Site Sections

Thursday, September 3, 2009

Philosophy of Software Test

I have been a test software engineer professionally for three years (going on four). I have done everything from writing automated GUI control test scripts in visual basic to embedded test systems engineering in c for a wind river operating system running Ada with c interfaces. I know that software test is important for any application. I have seen product fail test evaluation that would have gone to the customer otherwise.

Unfortunately not everyone has the same opinion that I do on the matter. Some feel that test software is wasted code, providing no economic gain in the long term of the project. These people tend to be the ones who write the checks for your project so usually you have to do some serious convincing to get them on board. Once you do, you still need to have a good method of approaching your test system otherwise you will be wasting money, a lot of money.

Here I will try to lay out some basic principles and guidelines to follow when writing test code for any project.

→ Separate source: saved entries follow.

/-- **`|Δ^ηχ| ≤ O(M⁻²)` per direction**: `|χ(x + e_μ) − 2χ(x) + χ(x − e_μ)| ≤ D2θ/N_χ²`, uniformly in the mesh (at the chart seam all three
values vanish). [cite: Balaban1983RegularityDecay, §2 p.577 («|Δ^ηh_j| ≤ O(M⁻²)»); Balaban1984PropagatorsII, (2.40) p.230] -/
theorem abs_chiCut_second_diff_le {M : ℕ} (hM : 1 ≤ M) {c : Site P P.K} {H : ℕ} (hH : 7 * M + 4 ≤ 4 * H)
    (hN : 4 * H + 7 * M + 8 ≤ 4 * P.sitesPerDir P.K) (x : Site P 0) (μ : Fin P.d) :
    |chiCut P c H M (x.shift μ) - 2 * chiCut P c H M x + chiCut P c H M (x.unshift μ)| ≤ D2 thetaProf / Nchi P M ^ 2 := by
  have hNχ := Nchi_pos (P := P) hM
  have hsb := seam_bounds (P := P) hH hN
  set w := woff P 0 (fine P P.K c) x μ with hwdef
  by_cases hint : 1 ≤ w ∧ w + 1 < P.sitesPerDir 0
  · -- interior: both shifts are coordinate updates
    have e1 : cvec P c H (x.shift μ) = Function.update (cvec P c H x) μ (cvec P c H x μ + 1) := by
      funext ν
      by_cases hν : ν = μ
      · subst hν; rw [Function.update_self]; unfold cvec; rw [woff_shift_of_lt 0 _ x ν hint.2]; push_cast; ring
      · rw [Function.update_of_ne hν]; unfold cvec; rw [woff_shift_ne 0 _ x hν]
    have e2 : cvec P c H (x.unshift μ) = Function.update (cvec P c H x) μ (cvec P c H x μ - 1) := by
      funext ν
      by_cases hν : ν = μ
      · subst hν; rw [Function.update_self]; unfold cvec
        rw [woff_unshift_of_pos 0 _ x ν hint.1, Nat.cast_sub hint.1]; push_cast; ring
      · rw [Function.update_of_ne hν]; unfold cvec; rw [woff_unshift_ne 0 _ x hν]
    unfold chiCut; rw [e1, e2]
    have h := abs_thetaCube_second_diff_le (Nchi P M) (0 : Fin P.d → ℤ) (cvec P c H x) μ 1
    rwa [one_pow, mul_one] at h
  · -- seam: w = 0 or w = N₀ − 1; all three values vanish
    have hwlt := woff_lt 0 (fine P P.K c) x μ
    have hcases : w = 0 ∨ w + 1 = P.sitesPerDir 0 := by omega
    have hN0R : ((P.sitesPerDir 0 : ℕ) : ℝ) = (P.sitesPerDir 0 : ℝ) := rfl
    -- the value at a site whose μ-chart coordinate is 0, 1, N₀−1 or N₀−2 vanishes
    have vanish : ∀ z : Site P 0, (woff P 0 (fine P P.K c) z μ = 0 ∨ woff P 0 (fine P P.K c) z μ = 1 ∨
        woff P 0 (fine P P.K c) z μ + 1 = P.sitesPerDir 0 ∨ woff P 0 (fine P P.K c) z μ + 2 = P.sitesPerDir 0) →
        chiCut P c H M z = 0 := by
      intro z hz
      refine chiCut_eq_zero hM (μ := μ) ?_
      unfold cvec
      rcases hz with h | h | h | h
      · rw [h]; push_cast; rw [zero_sub, abs_neg, abs_of_nonneg (by linarith)]; linarith
      · rw [h]; push_cast; rw [abs_of_nonpos (by linarith)]; linarith
      · have : ((woff P 0 (fine P P.K c) z μ : ℕ) : ℝ) = (P.sitesPerDir 0 : ℝ) - 1 := by
          have : ((woff P 0 (fine P P.K c) z μ + 1 : ℕ) : ℝ) = (P.sitesPerDir 0 : ℝ) := by exact_mod_cast h
          push_cast at this; linarith
        rw [this, abs_of_nonneg (by linarith)]; linarith
      · have : ((woff P 0 (fine P P.K c) z μ : ℕ) : ℝ) = (P.sitesPerDir 0 : ℝ) - 2 := by
          have : ((woff P 0 (fine P P.K c) z μ + 2 : ℕ) : ℝ) = (P.sitesPerDir 0 : ℝ) := by exact_mod_cast h
          push_cast at this; linarith
        rw [this, abs_of_nonneg (by linarith)]; linarith
    have h2N : 2 ≤ P.sitesPerDir 0 := (P.one_lt_sitesPerDir 0)
    have hx0 : chiCut P c H M x = 0 := vanish x (by rcases hcases with h | h; exact Or.inl h; exact Or.inr (Or.inr (Or.inl h)))
    have hxs : chiCut P c H M (x.shift μ) = 0 := by
      apply vanish
      rw [woff_shift_self, ← hwdef]
      rcases hcases with h | h
      · rw [h, zero_add, Nat.mod_eq_of_lt (by omega)]; exact Or.inr (Or.inl rfl)
      · rw [h, Nat.mod_self]; exact Or.inl rfl
    have hxu : chiCut P c H M (x.unshift μ) = 0 := by
      apply vanish
      have hu := woff_unshift_self 0 (fine P P.K c) x μ
      rw [← hwdef] at hu
      have hult := woff_lt 0 (fine P P.K c) (x.unshift μ) μ
      set w' := woff P 0 (fine P P.K c) (x.unshift μ) μ with hw'
      rcases hcases with h | h
      · -- w = 0 ⇒ w' + 1 = N₀
        rcases Nat.lt_or_ge (w' + 1) (P.sitesPerDir 0) with h1 | h1
        · rw [Nat.mod_eq_of_lt h1] at hu; omega
        · exact Or.inr (Or.inr (Or.inl (by omega)))
      · -- w = N₀ − 1 ⇒ w' = N₀ − 2
        rcases Nat.lt_or_ge (w' + 1) (P.sitesPerDir 0) with h1 | h1
        · rw [Nat.mod_eq_of_lt h1] at hu; exact Or.inr (Or.inr (Or.inr (by omega)))
        · have : w' + 1 = P.sitesPerDir 0 := by omega
          rw [this, Nat.mod_self] at hu; omega
    rw [hx0, hxs, hxu]
    norm_num
    exact div_nonneg (D2_nonneg contDiff_thetaProf hasCompactSupport_thetaProf) (sq_nonneg _)

/-- **`|Δ^ηχ| ≤ O(M⁻²)`, summed over the directions**: `|Σ_μ (χ(x + e_μ) − 2χ(x) + χ(x − e_μ))| ≤ d·D2θ/N_χ²`.
[cite: Balaban1983RegularityDecay, §2 p.577 («|Δ^ηh_j| ≤ O(M⁻²)»)] -/
theorem abs_sum_chiCut_second_diff_le {M : ℕ} (hM : 1 ≤ M) {c : Site P P.K} {H : ℕ} (hH : 7 * M + 4 ≤ 4 * H)
    (hN : 4 * H + 7 * M + 8 ≤ 4 * P.sitesPerDir P.K) (x : Site P 0) :
    |∑ μ, (chiCut P c H M (x.shift μ) - 2 * chiCut P c H M x + chiCut P c H M (x.unshift μ))| ≤
      P.d * (D2 thetaProf / Nchi P M ^ 2) := by
  calc |∑ μ, (chiCut P c H M (x.shift μ) - 2 * chiCut P c H M x + chiCut P c H M (x.unshift μ))|
      ≤ ∑ μ, |chiCut P c H M (x.shift μ) - 2 * chiCut P c H M x + chiCut P c H M (x.unshift μ)| := Finset.abs_sum_le_sum_abs _ _
    _ ≤ ∑ _μ : Fin P.d, D2 thetaProf / Nchi P M ^ 2 := Finset.sum_le_sum fun μ _ => abs_chiCut_second_diff_le hM hH hN x μ
    _ = P.d * (D2 thetaProf / Nchi P M ^ 2) := by rw [Finset.sum_const, Finset.card_univ, Fintype.card_fin, nsmul_eq_mul]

Step 1: Determine your systems primary method of outputting debug information
Many applications use the standard console window as their primary source of debug output. I do not recommend this, the reason being that once you have 100+ modules that you are trying to integrate and test, the debug information spewing to your console will be unreadable.

A better solution is to output all of your debug to a common log file for your system. I will elaborate more as to why only one log versus one for each module in a bit.

Step 2: Design your Test Strategy Early
This is probably the biggest problem for people. They know what type of software they want to write, so they go for it. Then approximately 50 - 70% of the way through development, they realize that their system is poorly designed and half of their code doesn't work. The reason for this is that generally people do not take into consideration that it generally takes a while to get a system into a testable state. By the time you have gotten to this point, so much of your code could be wrong and not true to the original design of the system. Trust me on this one, I have worked on major projects that have gone astray from their original design. No matter how well it functions after that, you are always bending your own rules to get stuff to work right. This rule bending is painful and costly, sometimes whole portions of the system need to be redesigned to accommodate some minor tweak made to fix an issue that resulted in a poorly structured architecture/test combination.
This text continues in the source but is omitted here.